Note single and double precision measures. Then compare to the pic of the 690 twins - that's actually just one GTX 690 card. All four cards were in my old EVGA SR-2 system at the same time that performance was attempted to be measured. This is how they were arrayed from top to bottom in the PCI-e 2.0 slots of my SR-2 - Titan 0, Titan 1, Titan 2, and 690. That number we're getting (an error message for an out of range error see also post #564 here: ) is because the number to be read is too high for CUDA Z to read accurately and with overclocking, I'm getting the same thing for double precision also for Titans 0 and 2. Since all three Titans were clocked the same, as a group, in Precision X, we know that for double precision, on each of those two cards I'm getting higher than 2,109.1 Gflop/s or 2.1091 Tflop/s. Why do we know that?

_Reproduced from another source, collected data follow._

import Literature.AlgebraicTopology.SingularHomology.ClopenAdditivity
import HarnessLib

/-!
# Additivity of singular cohomology over an arbitrary decomposition into disjoint open sets

A. Hatcher, *Algebraic Topology* (2002), §3.1 p. 202: "`Hⁿ(∐_α X_α; G) ≅ ∏_α Hⁿ(X_α; G)`"
(dual of Prop. 2.6, "a singular simplex always has path-connected image", so the singular chain
complex of a disjoint union of open subspaces is the direct sum of theirs). This is the
COHOMOLOGICAL dual of the tree's `ClopenAdditivity.lean` (which proves the HOMOLOGY statement
`⨁_k Hₙ(A k) ≃ Hₙ(Z)` for a clopen partition `IsClopenPartition A`, arbitrary index set; the tree's
`DisjointUnion.lean` has the binary case `X ⊕ Y`): for a clopen partition `A : J → Set X`
(`IsClopenPartition A`: open, pairwise disjoint, covering) the restriction map
`Hⁿ(X; M) → ∏_j Hⁿ(↥(A j); M)` is a linear bijection (`singularCohomology.piRestrict_bijective`,
`singularCohomology.piRestrictEquiv`).

Proof (cochains are functions on simplices): every singular simplex of `X` lies in exactly one
piece (`IsClopenPartition.color`, `range_subset_color`, `color_eq_iff`, `color_face` of
`ClopenAdditivity.lean`, reused), so a family of cochains `ψ_j` on the subspaces GLUES to the
cochain `σ ↦ ψ_{j(σ)}(σ|)` (`glueCochain`), the coboundary of the glued cochain is the glueing of
the coboundaries (`d_glueCochain_apply`, faces stay in the same piece), and restriction to `A j`
recovers `ψ_j` (`map_subsetIncl_glueCochain`). Surjectivity: glue cocycles; injectivity: glue the
primitives.

Everything is proved; no named facts. Used (for Milnor's countable cover by disjoint unions,
`Literature/Topology/DisjointCountableRefinement.lean`) to treat a disjoint union of trivialising
open sets of a bundle as a single open set in Mayer–Vietoris inductions.

## References

* A. Hatcher, *Algebraic Topology*, CUP 2002, §3.1 p. 202 and Prop. 2.6. [HatcherAT2002]
-/

noncomputable section

open CategoryTheory Set Function

universe u v w

namespace Literature.AlgebraicTopology.SingularHomology

variable {R : Type v} [CommRing R] {M : Type v} [AddCommGroup M] [Module R M]
variable {X : Type u} [TopologicalSpace X] {J : Type w}

/-! ### Clopen partitions from disjoint open covers -/

/-- A family of pairwise disjoint sets covering `X` which are open is a clopen partition (the
hypothesis form `Pairwise (Disjoint on A)`, `⋃ j, A j = univ`). [folklore] -/
theorem IsClopenPartition.of_pairwise_disjoint {A : J → Set X}
    (hAo : ∀ j, IsOpen (A j)) (hdisj : Pairwise (Disjoint on A)) (hcov : ⋃ j, A j = univ) :
    IsClopenPartition A where
  isOpen := hAo
  disjoint _ _ hjk := hdisj hjk
  exists_mem x := by
    have hx : x ∈ ⋃ j, A j := by rw [hcov]; exact mem_univ x
    exact mem_iUnion.1 hx

/-! ### Gluing cochains -/

section Glue

variable {A : J → Set X} (hA : IsClopenPartition A)

/-- **Gluing of cochains**: a family of cochains `ψ_j ∈ Cⁿ(A j; M)` on the (disjoint, open,
covering) pieces defines the cochain `σ ↦ ψ_{j(σ)}(σ|)` of `X` (Hatcher 2002, §3.1 p. 202: the
cochain complex of a disjoint union is the product). [cite: HatcherAT2002, §3.1 p. 202] -/
def glueCochain {n : ℕ} (ψ : (j : J) → (singularCochainComplex R M (A j)).X n) :
    (singularCochainComplex R M X).X n :=
  fun σ : SingularSimplex X n ↦ ψ (hA.color σ) (SingularSimplex.codRestrict σ (A _) (hA.range_subset_color σ))

/-- The glued cochain on a simplex inside `A j` is `ψ_j` of that simplex. [folklore] -/
theorem glueCochain_apply {n : ℕ} (ψ : (j : J) → (singularCochainComplex R M (A j)).X n)
    (σ : SingularSimplex X n) {j : J} (h : σ.range ⊆ A j) :
    glueCochain (R := R) hA ψ σ = ψ j (σ.codRestrict (A j) h) := by
  have e := hA.color_eq_iff.2 h
  subst e
  rfl

/-- **The coboundary of a glued cochain is the glueing of the coboundaries** (all faces of a simplex
in `A j` lie in `A j`). [cite: HatcherAT2002, §3.1 p. 202] -/
theorem d_glueCochain_apply {n : ℕ} (ψ : (j : J) → (singularCochainComplex R M (A j)).X n)
    (σ : SingularSimplex X (n + 1)) {j : J} (h : σ.range ⊆ A j) :
    (singularCochainComplex R M X).d n (n + 1) (glueCochain hA ψ) σ =
      (singularCochainComplex R M (A j)).d n (n + 1) (ψ j) (σ.codRestrict (A j) h) := by
  rw [singularCochainComplex.d_apply, singularCochainComplex.d_apply]
  refine Finset.sum_congr rfl fun i _ ↦ ?_
  rw [SingularSimplex.codRestrict_face, glueCochain_apply hA ψ _ ((σ.range_face_subset i).trans h)]

/-- The coboundary of a glued cochain is the glued coboundary, as cochains. [cite: HatcherAT2002, §3.1 p. 202] -/
theorem d_glueCochain {n : ℕ} (ψ : (j : J) → (singularCochainComplex R M (A j)).X n) :
    (singularCochainComplex R M X).d n (n + 1) (glueCochain hA ψ) =
      glueCochain hA fun j ↦ (singularCochainComplex R M (A j)).d n (n + 1) (ψ j) := by
  refine funext fun σ ↦ ?_
  rw [d_glueCochain_apply (R := R) hA ψ σ (hA.range_subset_color σ)]
  rfl

/-- **Restricting a glued cochain to the piece `A j` recovers `ψ_j`**. [cite: HatcherAT2002, §3.1 p. 202] -/
theorem map_subsetIncl_glueCochain {n : ℕ} (ψ : (j : J) → (singularCochainComplex R M (A j)).X n) (j : J) :
    (singularCochainComplex.map R M (subsetIncl (A j))).f n (glueCochain hA ψ) = ψ j := by
  refine funext fun τ ↦ ?_
  rw [singularCochainComplex.map_apply,
    glueCochain_apply hA ψ _ (SingularSimplex.range_map_val_subset (A j) τ)]
  exact congrArg (ψ j) (SingularSimplex.map_injective (f := subsetIncl (A j)) Subtype.val_injective
    (SingularSimplex.codRestrict_map_val _ _ _))

/-- A cochain of `X` is the glueing of its restrictions. [cite: HatcherAT2002, §3.1 p. 202] -/
theorem glueCochain_map_subsetIncl {n : ℕ} (φ : (singularCochainComplex R M X).X n) :
    glueCochain hA (fun j ↦ (singularCochainComplex.map R M (subsetIncl (A j))).f n φ) = φ := by
  refine funext fun σ ↦ ?_
  exact congrArg φ (SingularSimplex.codRestrict_map_val σ _ _)

end Glue

/-! ### The restriction to the pieces is a bijection on cohomology -/

section Complex

variable {A : J → Set X} (hA : IsClopenPartition A)

include hA in
/-- **A cocycle restricting to coboundaries on every piece is a coboundary** (glue the primitives).
[cite: HatcherAT2002, §3.1 p. 202] -/
theorem homologyCls_eq_zero_of_forall {n : ℕ} (φ : (singularCochainComplex R M X).X n)
    (hφ : (singularCochainComplex R M X).d n ((ComplexShape.up ℕ).next n) φ = 0)
    (h : ∀ j, HomologicalComplex.homologyMap (singularCochainComplex.map R M (subsetIncl (A j))) n
      (homologyCls φ hφ) = 0) :
    homologyCls φ hφ = 0 := by
  -- each restriction is a coboundary
  have hres : ∀ j, ∃ w : (singularCochainComplex R M (A j)).X ((ComplexShape.up ℕ).prev n),
      (singularCochainComplex R M (A j)).d _ n w =
        (singularCochainComplex.map R M (subsetIncl (A j))).f n φ := by
    intro j
    have hj := h j
    rw [homologyMap_homologyCls, homologyCls_eq_zero_iff] at hj
    exact hj
  choose w hw using hres
  rw [homologyCls_eq_zero_iff]
  cases n with
  | zero =>
    -- no coboundaries into degree `0`: all restrictions vanish, hence `φ = 0`
    have hp : (ComplexShape.up ℕ).prev 0 = 0 := CochainComplex.prev_nat_zero
    have hd0 : ∀ (Y : Type u) [TopologicalSpace Y],
        (singularCochainComplex R M Y).d ((ComplexShape.up ℕ).prev 0) 0 = 0 := fun Y _ ↦
      (singularCochainComplex R M Y).shape _ _ (by rw [hp]; simp)
    refine ⟨0, ?_⟩
    rw [map_zero, ← glueCochain_map_subsetIncl (R := R) hA φ]
    refine funext fun σ ↦ ?_
    change (0 : M) = ((singularCochainComplex.map R M (subsetIncl (A _))).f 0 φ) _
    rw [← hw, hd0]
    rfl
  | succ m =>
    have hp : (ComplexShape.up ℕ).prev (m + 1) = m := CochainComplex.prev_nat_succ m
    revert w
    rw [hp]
    intro w hw
    refine ⟨glueCochain hA w, ?_⟩
    rw [d_glueCochain, ← glueCochain_map_subsetIncl (R := R) hA φ]
    exact congrArg (glueCochain hA) (funext hw)

/-- The glueing of cocycles is a cocycle. [folklore] -/
theorem d_glueCochain_eq_zero {n : ℕ} (φ : (j : J) → (singularCochainComplex R M (A j)).X n)
    (hφ : ∀ j, (singularCochainComplex R M (A j)).d n ((ComplexShape.up ℕ).next n) (φ j) = 0) :
    (singularCochainComplex R M X).d n ((ComplexShape.up ℕ).next n)
      (glueCochain hA φ) = 0 := by
  have hnext : (ComplexShape.up ℕ).next n = n + 1 := CochainComplex.next ℕ n
  rw [hnext, d_glueCochain]
  refine funext fun σ ↦ ?_
  change ((singularCochainComplex R M (A _)).d n (n + 1) (φ _)) _ = 0
  have := hφ (hA.color σ)
  rw [hnext] at this
  rw [this]
  rfl

/-- **Every family of classes on the pieces is the restriction of the class of a glued cocycle.**
[cite: HatcherAT2002, §3.1 p. 202] -/
theorem homologyMap_homologyCls_glueCochain {n : ℕ} (φ : (j : J) → (singularCochainComplex R M (A j)).X n)
    (hφ : ∀ j, (singularCochainComplex R M (A j)).d n ((ComplexShape.up ℕ).next n) (φ j) = 0) (j : J) :
    HomologicalComplex.homologyMap (singularCochainComplex.map R M (subsetIncl (A j))) n
        (homologyCls (glueCochain hA φ) (d_glueCochain_eq_zero hA φ hφ)) =
      homologyCls (φ j) (hφ j) := by
  rw [homologyMap_homologyCls]
  exact homologyCls_congr (map_subsetIncl_glueCochain (R := R) hA φ j) _ _

end Complex

namespace singularCohomology

variable (R M)
variable {A : J → Set X}

/-- **The restriction `Hⁿ(X; M) → ∏_j Hⁿ(A j; M)`** to the members of a family of subsets, as a
linear map. [cite: HatcherAT2002, §3.1 p. 202] -/
def piRestrict (A : J → Set X) (n : ℕ) :
    singularCohomology R M X n →ₗ[R] (j : J) → singularCohomology R M (A j) n :=
  LinearMap.pi fun j ↦ (singularCohomology.map R M (subsetIncl (A j)) n).hom

/-- Components of `piRestrict`. [folklore] -/
@[simp]
theorem piRestrict_apply (A : J → Set X) (n : ℕ) (x : singularCohomology R M X n) (j : J) :
    piRestrict R M A n x j = singularCohomology.map R M (subsetIncl (A j)) n x := rfl

variable {R M}

/-- **Additivity of singular cohomology over a disjoint open decomposition** (Hatcher 2002, §3.1
p. 202, `Hⁿ(∐ X_α; G) ≅ ∏ Hⁿ(X_α; G)`, for the intrinsic decomposition of a space into pairwise
disjoint open subsets): the restriction `Hⁿ(X; M) → ∏_j Hⁿ(↥(A j); M)` is bijective. Surjective:
glue representing cocycles; injective: glue primitives. [cite: HatcherAT2002, §3.1 p. 202] -/
theorem piRestrict_bijective (hA : IsClopenPartition A) (n : ℕ) :
    Function.Bijective (piRestrict R M A n) := by
  constructor
  · rw [injective_iff_map_eq_zero]
    intro x hx
    obtain ⟨φ, hφ, rfl⟩ := homologyCls_surjective (K := singularCochainComplex R M X) x
    exact homologyCls_eq_zero_of_forall hA φ hφ fun j ↦ congrFun hx j
  · intro y
    have hrep : ∀ j, ∃ (φ : (singularCochainComplex R M (A j)).X n)
        (hφ : (singularCochainComplex R M (A j)).d n ((ComplexShape.up ℕ).next n) φ = 0),
        homologyCls φ hφ = y j := fun j ↦ homologyCls_surjective (y j)
    choose φ hφ hy using hrep
    refine ⟨homologyCls (K := singularCochainComplex R M X) (glueCochain hA φ)
      (d_glueCochain_eq_zero hA φ hφ), funext fun j ↦ ?_⟩
    rw [← hy j]
    exact homologyMap_homologyCls_glueCochain hA φ hφ j

/-- **`Hⁿ(X; M) ≃ₗ ∏_j Hⁿ(↥(A j); M)`** for a decomposition of `X` into pairwise disjoint open
subsets (Hatcher 2002, §3.1 p. 202). [cite: HatcherAT2002, §3.1 p. 202] -/
def piRestrictEquiv (hA : IsClopenPartition A) (n : ℕ) :
    singularCohomology R M X n ≃ₗ[R] (j : J) → singularCohomology R M (A j) n :=
  LinearEquiv.ofBijective (piRestrict R M A n) (piRestrict_bijective hA n)

/-- The equivalence is restriction. [folklore] -/
@[simp]
theorem piRestrictEquiv_apply (hA : IsClopenPartition A) (n : ℕ) (x : singularCohomology R M X n) (j : J) :
    piRestrictEquiv hA n x j = singularCohomology.map R M (subsetIncl (A j)) n x := rfl

/-- Uniqueness form: a class restricting to `0` on every piece is `0`. [cite: HatcherAT2002, §3.1 p. 202] -/
theorem eq_zero_of_forall_map_subsetIncl_eq_zero (hA : IsClopenPartition A) {n : ℕ}
    {x : singularCohomology R M X n}
    (h : ∀ j, singularCohomology.map R M (subsetIncl (A j)) n x = 0) : x = 0 :=
  (piRestrict_bijective (R := R) (M := M) hA n).1 (funext fun j ↦ by
    rw [piRestrict_apply, h j, map_zero]; rfl)

/-- Existence form: any family of classes on the pieces is the restriction of a class on `X`.
[cite: HatcherAT2002, §3.1 p. 202] -/
theorem exists_forall_map_subsetIncl_eq (hA : IsClopenPartition A) {n : ℕ}
    (y : (j : J) → singularCohomology R M (A j) n) :
    ∃ x : singularCohomology R M X n, ∀ j, singularCohomology.map R M (subsetIncl (A j)) n x = y j := by
  obtain ⟨x, hx⟩ := (piRestrict_bijective (R := R) (M := M) hA n).2 y
  exact ⟨x, fun j ↦ by rw [← piRestrict_apply R M A n x j, hx]⟩

end singularCohomology

end Literature.AlgebraicTopology.SingularHomology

CUDA-Z can, at least, read up to the performance level of that slow poke Titan 1 - 2.1091 Tflops. Since slow poke was the middle card towards the top, it reached thermal max sooner than the outer and lower cards. Thus, the other two Titan cards were blazing with my overclock which improved double precision floating point peak performance of slow poke by over 60% higher than that of a $3.5K+ Tesla K20X (1.31 Tflops). The point where the error surfaces is probably somewhere between 2.1091 Tflops and 1.02x higher than 2.1091 Tflops (1083 / 1059= 1.1841 - it's the approximate delta in 24/32 bit integer results in Giop/s using that as a proxy since I didn't have anything else to use as a performance measure.) I was running LuxMark when I took these snapshots. I know that the SR-2 is not the best home for GTX Titans and 690s, and that's why my performance is not at its max.
But I'll soon place them in a better home maybe this one - that has 4+ PCI-e 3.0 slots, at least 4 of which are X16 for 4 double-wide Titans - namely, Atlas, Prometheus, Epimetheus, and Menoetius. I also recognize that these were not actually the names of the Titans, but the names of the sons of Iapetus (who was a Titan).